§ TASK PROMPT: Your answer should be the lines below from the one with "lies in the" to the one with "rw [Set.mem_singleton_iff.1 hw];", both included, given again exactly and with nothing added.

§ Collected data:
****************

/-- (σ4ʷ′) The E′ reading: `‖(x ↦ w(x)·Δ_Wψ(x))‖ ≤ wmax·4d·‖ψ‖` at `𝒰 := fun κ z => unitsField (toUField W) ⟨z, κ⟩` — with `w := min(dist(·,C), ℓ)`, `wmax := ℓ` this is the
`hb₂` socket of `ρ₃`.  [cite: Balaban1985BackgroundPropagators, (3.8) p.392] -/
theorem norm_wlapW_field_le_T (W : GaugeField P j (Matrix.specialUnitaryGroup (Fin N) ℂ)) {w : Site P j → ℝ} {wmax : ℝ}
    (hw0 : ∀ x, 0 ≤ w x) (hw : ∀ x, w x ≤ wmax) (ψ : Site P j → Matrix (Fin N) (Fin N) ℂ) :
    ‖(fun x => ((w x : ℝ) : ℂ) • divB (torusT P j) (fun κ z => unitsField (toUField W) ⟨z, κ⟩)
        (fun μ z => covD (torusT P j) (fun κ z => unitsField (toUField W) ⟨z, κ⟩) μ ψ z) x)‖ ≤ wmax * (4 * P.d) * ‖ψ‖ := by
  letI : CStarAlgebra (Matrix (Fin N) (Fin N) ℂ) := B10Eq29TubeLine.cstarAlgebraMatrix N
  have h := norm_wlapW_field_le (torusT P j) (fun κ z => unitsField (toUField W) ⟨z, κ⟩)
    (fun μ z => unitsField_toUField_norm_le_one W ⟨z, μ⟩) hw0 hw ψ
  simpa [Fintype.card_fin] using h

end TorusWeighted

end Summit.QuantumFields.YangMills.Theorems.Prop7ExactCorrectorGaugeSockets
import Summits.Schanuel.Schanuel.Theorems.RootDecomp1HSpineRigid

/-!
# RootDecomp1HSpine — continuation (RootDecomp1HSpineClear): §3 clearance without self-absorption (inf_towerSpan_eq_bot_of_mem, not_inTowerHull_of_rigid) + §3b transversality of ℚ-free n-cycles

Part of the six-file split (400-line rule) of lens 5's gen-11 node «CyclicSpine» = HOME/decomp-schanuel-lens-5/g11/Spine.lean
(sha256 ea4c5941…; ROUND 11 of route-Schanuel-RootDecomp1H, a THEOREM ROUND; `--supports stmt-Schanuel-30564`). All parts share the namespace
`Summit.Schanuel.Schanuel.Theorems.RootDecomp1HSpine` and the header block of the node; the module docstring of the first part
(`RootDecomp1HSpineRigid`) describes the whole node. Sorry-free; standard axioms. Nothing here proves Schanuel; rung 0.
-/

set_option linter.dupNamespace false

noncomputable section

namespace Summit.Schanuel.Schanuel.Theorems.RootDecomp1HSpine

open Complex Set
open Literature.NumberTheory.Transcendental (exists_nsmul_mem_span_int mem_adjoin_of_mem_span_int SchanuelRank Khovanskii.ePD)
open Summit.Schanuel.Schanuel.Theses.RootDecomp1H (ProductSchanuel RelTowerSchanuel BridgeTransverse FinCS)
open Summit.Schanuel.Schanuel.Theorems.RootDecomp1HTowerCells (trdeg_adjoin_adjoin_eq trdeg_adjoin_union_le
  trdeg_adjoin_range_le)
open Summit.Schanuel.Schanuel.Theorems.RootDecomp1HCurveHull
open Summit.Schanuel.Schanuel.Theorems.RootDecomp1HClearance (LowerRanks CounterEx InTowerHull)
open Summit.Schanuel.Schanuel.Theorems.RootDecomp1HWitness
open Summit.Schanuel.Schanuel.Theorems.RootDecomp1HGauge
open Summit.Schanuel.Schanuel.Theorems.RootDecomp1HCycles (ratCast_mem mem_closure_of_isAlgebraic_closure mem_closure_of_pair)

/-! ## 3. Clearance WITHOUT self-absorption: a rigid `ℚ`-free tuple lies off the tower hull -/

section clearance

/-- **RIGIDITY ⟹ CLEARANCE, absolute-membership form.**  Under Schanuel on the hull `𝓚`, a `ℚ`-free rigid (budget `s ≤ n − 2`)
`n`-tuple `y ⊂ 𝓚` has span meeting the span of EVERY `ℚ`-free tower tuple trivially.  This is round 8's `inf_towerSpan_eq_bot`
with the hypothesis «`y` self-absorbing» REPLACED by «`y ⊂ 𝓚`» — which is all its proof used, and which holds for free when `y`
lies in the tower hull.  (Induction on the tower: at the first storey meeting `span y`, the free family `(prefix, y) ⊂ 𝓚` has
`trdeg ≥ N + n` by Schanuel on `𝓚`, but `≤ (N + 1) + s` by rigidity along the meeting direction.) -/
theorem inf_towerSpan_eq_bot_of_mem (hS : SchanuelOn curveHull) {n s : ℕ} (hsn : s + 2 ≤ n) {y : Fin n → ℂ}
    (hy : LinearIndependent ℚ y) (hR : Rigid y s) (hyK : ∀ j, y j ∈ curveHull) :
    ∀ (N : ℕ) (b : Fin N → ℂ), LinearIndependent ℚ b → TowerTuple b →
      ∀ v ∈ Submodule.span ℚ (range y), v ∈ Submodule.span ℚ (range b) → v = 0 := by
  intro N
  induction N with
  | zero =>
    intro b _ _ v _ hvb
    rw [Set.range_eq_empty b, Submodule.span_empty] at hvb
    exact (Submodule.mem_bot ℚ).1 hvb
  | succ N ih =>
    intro b hb htow v hvy hvb
    by_contra hv0
    set b' : Fin N → ℂ := b ∘ Fin.castSucc with hb'def
    have hb' : LinearIndependent ℚ b' := hb.comp _ (Fin.castSucc_injective N)
    have hb'tow : TowerTuple b' := towerTuple_castSucc htow
    have hdisj : Disjoint (Submodule.span ℚ (range b')) (Submodule.span ℚ (range y)) := by
      rw [Submodule.disjoint_def]
      intro x hxb' hxy
      exact ih b' hb' hb'tow x hxy hxb'
    have hbK : ∀ i, b i ∈ curveHull :=
      tower_mem_of_isCurveClosed curveHull isCurveClosed_curveHull hS (N + 1) b hb htow
    have hsum : LinearIndependent ℚ (Sum.elim b' y) := hb'.sum_type hy hdisj
    let e : Fin N ⊕ Fin n ≃ Fin (N + n) := finSumFinEquiv
    set T : Fin (N + n) → ℂ := Sum.elim b' y ∘ e.symm with hTdef
    have hTli : LinearIndependent ℚ T := hsum.comp _ e.symm.injective
    have hmemK : ∀ w : Fin N ⊕ Fin n, Sum.elim b' y w ∈ curveHull := by
      rintro (i | j)
      · exact hbK _
      · exact hyK j
    have hTK : ∀ t, T t ∈ curveHull := fun t => hmemK (e.symm t)
    have hlow := hS (N + n) T hTK hTli
    obtain ⟨x, hx⟩ := hR v hvy hv0
    set A : Set ℂ := range b ∪ range (cexp ∘ b) with hAdef
    have hA1 : Algebra.trdeg ℚ ↥(IntermediateField.adjoin ℚ (A ∪ {cexp v})) =
        Algebra.trdeg ℚ ↥(IntermediateField.adjoin ℚ A) :=
      trdeg_adjoin_union_eq_of_isAlgebraic_adjoin A {cexp v} fun w hw => by
        rw [Set.mem_singleton_iff.1 hw]; exact isAlgebraic_exp_of_mem_span b hvb
    have hA2 : Algebra.trdeg ℚ ↥(IntermediateField.adjoin ℚ ((A ∪ {cexp v}) ∪ range x)) ≤
        Algebra.trdeg ℚ ↥(IntermediateField.adjoin ℚ (A ∪ {cexp v})) + (s : Cardinal) :=
      (trdeg_adjoin_union_le _ _).trans (add_le_add le_rfl (trdeg_adjoin_range_le (F := ℚ) (E := ℂ) x))
    have hvA : v ∈ IntermediateField.adjoin ℚ ((A ∪ {cexp v}) ∪ range x) :=
      IntermediateField.adjoin.mono ℚ _ _ (Set.subset_union_left.trans Set.subset_union_left)
        (mem_adjoin_of_mem_span b hvb)
    have hevA : cexp v ∈ IntermediateField.adjoin ℚ ((A ∪ {cexp v}) ∪ range x) :=
      IntermediateField.subset_adjoin ℚ _ (Or.inl (Or.inr rfl))
    have hxA : ∀ i, x i ∈ IntermediateField.adjoin ℚ ((A ∪ {cexp v}) ∪ range x) := fun i =>
      IntermediateField.subset_adjoin ℚ _ (Or.inr ⟨i, rfl⟩)
    have hA3 : Algebra.trdeg ℚ ↥(IntermediateField.adjoin ℚ (((A ∪ {cexp v}) ∪ range x) ∪ (range y ∪ range (cexp ∘ y)))) =
        Algebra.trdeg ℚ ↥(IntermediateField.adjoin ℚ ((A ∪ {cexp v}) ∪ range x)) :=
      trdeg_adjoin_union_eq_of_isAlgebraic_adjoin _ _ fun w hw => hx _ hvA hevA hxA w hw
    have hsub : range T ∪ range (cexp ∘ T) ⊆ ((A ∪ {cexp v}) ∪ range x) ∪ (range y ∪ range (cexp ∘ y)) := by
      rintro z (⟨t, rfl⟩ | ⟨t, rfl⟩)
      · simp only [hTdef, Function.comp_apply]
        rcases e.symm t with i | j
        · exact Or.inl (Or.inl (Or.inl (Or.inl ⟨Fin.castSucc i, rfl⟩)))
        · exact Or.inr (Or.inl ⟨j, rfl⟩)
      · simp only [hTdef, Function.comp_apply]
        rcases e.symm t with i | j
        · exact Or.inl (Or.inl (Or.inl (Or.inr ⟨Fin.castSucc i, rfl⟩)))
        · exact Or.inr (Or.inr ⟨j, rfl⟩)
    have hup := Literature.NumberTheory.Transcendental.OneMotiveToric.trdeg_mono (IntermediateField.adjoin.mono ℚ _ _ hsub)
    have hAN : Algebra.trdeg ℚ ↥(IntermediateField.adjoin ℚ A) ≤ ((N + 1 : ℕ) : Cardinal) := trdeg_le_of_towerTuple htow
    have hfinal : ((N + n : ℕ) : Cardinal) ≤ ((N + 1 : ℕ) : Cardinal) + (s : Cardinal) :=
      calc ((N + n : ℕ) : Cardinal) ≤ _ := hlow
        _ ≤ _ := hup
        _ = _ := hA3
        _ ≤ _ := hA2
        _ = Algebra.trdeg ℚ ↥(IntermediateField.adjoin ℚ A) + (s : Cardinal) := by rw [hA1]
        _ ≤ ((N + 1 : ℕ) : Cardinal) + (s : Cardinal) := add_le_add hAN le_rfl
    norm_cast at hfinal
    omega

/-- **A RIGID `ℚ`-FREE TUPLE LIES OFF THE TOWER HULL** (budget `s ≤ n − 2`), under Schanuel on `𝓚` — no self-absorption needed:
if `y ⊂ span_ℚ b` for a `ℚ`-free tower `b`, then `b ⊂ 𝓚` puts `y ⊂ 𝓚`, and the previous theorem makes `span y ∩ span b = 0 ∋ y_0`. -/
theorem not_inTowerHull_of_rigid (hS : SchanuelOn curveHull) {n s : ℕ} (hsn : s + 2 ≤ n) {y : Fin n → ℂ}
    (hy : LinearIndependent ℚ y) (hR : Rigid y s) : ¬ InTowerHull y := by
  rintro ⟨N, b, hb, htow, hmem⟩
  have hbK : ∀ i, b i ∈ curveHull := tower_mem_of_isCurveClosed curveHull isCurveClosed_curveHull hS N b hb htow
  have hyK : ∀ j, y j ∈ curveHull := fun j => (Submodule.span_le.2 (Set.range_subset_iff.2 hbK)) (hmem j)
  have j0 : Fin n := ⟨0, by omega⟩
  exact hy.ne_zero j0
    (inf_towerSpan_eq_bot_of_mem hS hsn hy hR hyK N b hb htow (y j0) (Submodule.subset_span ⟨j0, rfl⟩) (hmem j0))

end clearance

/-! ## 3b. Transversality of `ℚ`-free `n`-cycles -/

section transversal

variable {n : ℕ} [NeZero n] {r c : Fin n → ℚ} {y : Fin n → ℂ}

/-- **A `ℚ`-FREE `n`-CYCLE (`n ≥ 3`) LIES OFF THE TOWER HULL** (the fourth inline hypothesis of `BridgeTransverse`), under
Schanuel on `𝓚`. -/
theorem not_inTowerHull_cycleN (h : IsCycleN r c y) (hn : 3 ≤ n) (hS : SchanuelOn curveHull) (hy : LinearIndependent ℚ y) :
    ¬ InTowerHull y :=
  not_inTowerHull_of_rigid hS (s := n - 2) (by omega) hy (rigid_cycleN h hn)

/-- The same under the route's structural binders `ProductSchanuel ∧ RelTowerSchanuel`. -/
theorem not_inTowerHull_cycleN_of_structural (h : IsCycleN r c y) (hn : 3 ≤ n) (hPS : ProductSchanuel)
    (hRT : RelTowerSchanuel) (hy : LinearIndependent ℚ y) : ¬ InTowerHull y :=
  not_inTowerHull_cycleN h hn (schanuelOn_curveHull_of_structural hPS hRT) hy

/-- The same under Schanuel's conjecture itself. -/
theorem not_inTowerHull_cycleN_of_schanuel (h : IsCycleN r c y) (hn : 3 ≤ n) (hSC : _root_.Schanuel)
    (hy : LinearIndependent ℚ y) : ¬ InTowerHull y :=
  not_inTowerHull_cycleN h hn (schanuelOn_curveHull_of_schanuel hSC) hy

/-- If a `ℚ`-free `n`-cycle sat inside `𝓚` its span would meet every tower span trivially; in particular a `ℚ`-free `n`-cycle
is never contained in the hull `𝓚` (under Schanuel on `𝓚`). -/
theorem cycleN_not_subset_curveHull (h : IsCycleN r c y) (hn : 3 ≤ n) (hS : SchanuelOn curveHull)
    (hy : LinearIndependent ℚ y) : ¬ (∀ j, y j ∈ curveHull) := by
  intro hyK
  have hTS : TowerSchanuel := towerSchanuel_iff_schanuelOn_curveHull.mpr hS
  have j0 : Fin n := ⟨0, by omega⟩
  have hv' : y j0 ∈ towerHullSet := by rw [towerHullSet_eq_curveHull hTS]; exact hyK j0
  obtain ⟨N, b, hb, htow, hvb⟩ := hv'
  exact hy.ne_zero j0 (inf_towerSpan_eq_bot_of_mem hS (s := n - 2) (by omega) hy (rigid_cycleN h hn) hyK N b hb htow
    (y j0) (Submodule.subset_span ⟨j0, rfl⟩) hvb)

end transversal

end Summit.Schanuel.Schanuel.Theorems.RootDecomp1HSpine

****************

§ SOLUTION TO THE EXERCISE:
lies in the tower hull.  (Induction on the tower: at the first storey meeting `span y`, the free family `(prefix, y) ⊂ 𝓚` has
`trdeg ≥ N + n` by Schanuel on `𝓚`, but `≤ (N + 1) + s` by rigidity along the meeting direction.) -/
theorem inf_towerSpan_eq_bot_of_mem (hS : SchanuelOn curveHull) {n s : ℕ} (hsn : s + 2 ≤ n) {y : Fin n → ℂ}
    (hy : LinearIndependent ℚ y) (hR : Rigid y s) (hyK : ∀ j, y j ∈ curveHull) :
    ∀ (N : ℕ) (b : Fin N → ℂ), LinearIndependent ℚ b → TowerTuple b →
      ∀ v ∈ Submodule.span ℚ (range y), v ∈ Submodule.span ℚ (range b) → v = 0 := by
  intro N
  induction N with
  | zero =>
    intro b _ _ v _ hvb
    rw [Set.range_eq_empty b, Submodule.span_empty] at hvb
    exact (Submodule.mem_bot ℚ).1 hvb
  | succ N ih =>
    intro b hb htow v hvy hvb
    by_contra hv0
    set b' : Fin N → ℂ := b ∘ Fin.castSucc with hb'def
    have hb' : LinearIndependent ℚ b' := hb.comp _ (Fin.castSucc_injective N)
    have hb'tow : TowerTuple b' := towerTuple_castSucc htow
    have hdisj : Disjoint (Submodule.span ℚ (range b')) (Submodule.span ℚ (range y)) := by
      rw [Submodule.disjoint_def]
      intro x hxb' hxy
      exact ih b' hb' hb'tow x hxy hxb'
    have hbK : ∀ i, b i ∈ curveHull :=
      tower_mem_of_isCurveClosed curveHull isCurveClosed_curveHull hS (N + 1) b hb htow
    have hsum : LinearIndependent ℚ (Sum.elim b' y) := hb'.sum_type hy hdisj
    let e : Fin N ⊕ Fin n ≃ Fin (N + n) := finSumFinEquiv
    set T : Fin (N + n) → ℂ := Sum.elim b' y ∘ e.symm with hTdef
    have hTli : LinearIndependent ℚ T := hsum.comp _ e.symm.injective
    have hmemK : ∀ w : Fin N ⊕ Fin n, Sum.elim b' y w ∈ curveHull := by
      rintro (i | j)
      · exact hbK _
      · exact hyK j
    have hTK : ∀ t, T t ∈ curveHull := fun t => hmemK (e.symm t)
    have hlow := hS (N + n) T hTK hTli
    obtain ⟨x, hx⟩ := hR v hvy hv0
    set A : Set ℂ := range b ∪ range (cexp ∘ b) with hAdef
    have hA1 : Algebra.trdeg ℚ ↥(IntermediateField.adjoin ℚ (A ∪ {cexp v})) =
        Algebra.trdeg ℚ ↥(IntermediateField.adjoin ℚ A) :=
      trdeg_adjoin_union_eq_of_isAlgebraic_adjoin A {cexp v} fun w hw => by
        rw [Set.mem_singleton_iff.1 hw]; exact isAlgebraic_exp_of_mem_span b hvb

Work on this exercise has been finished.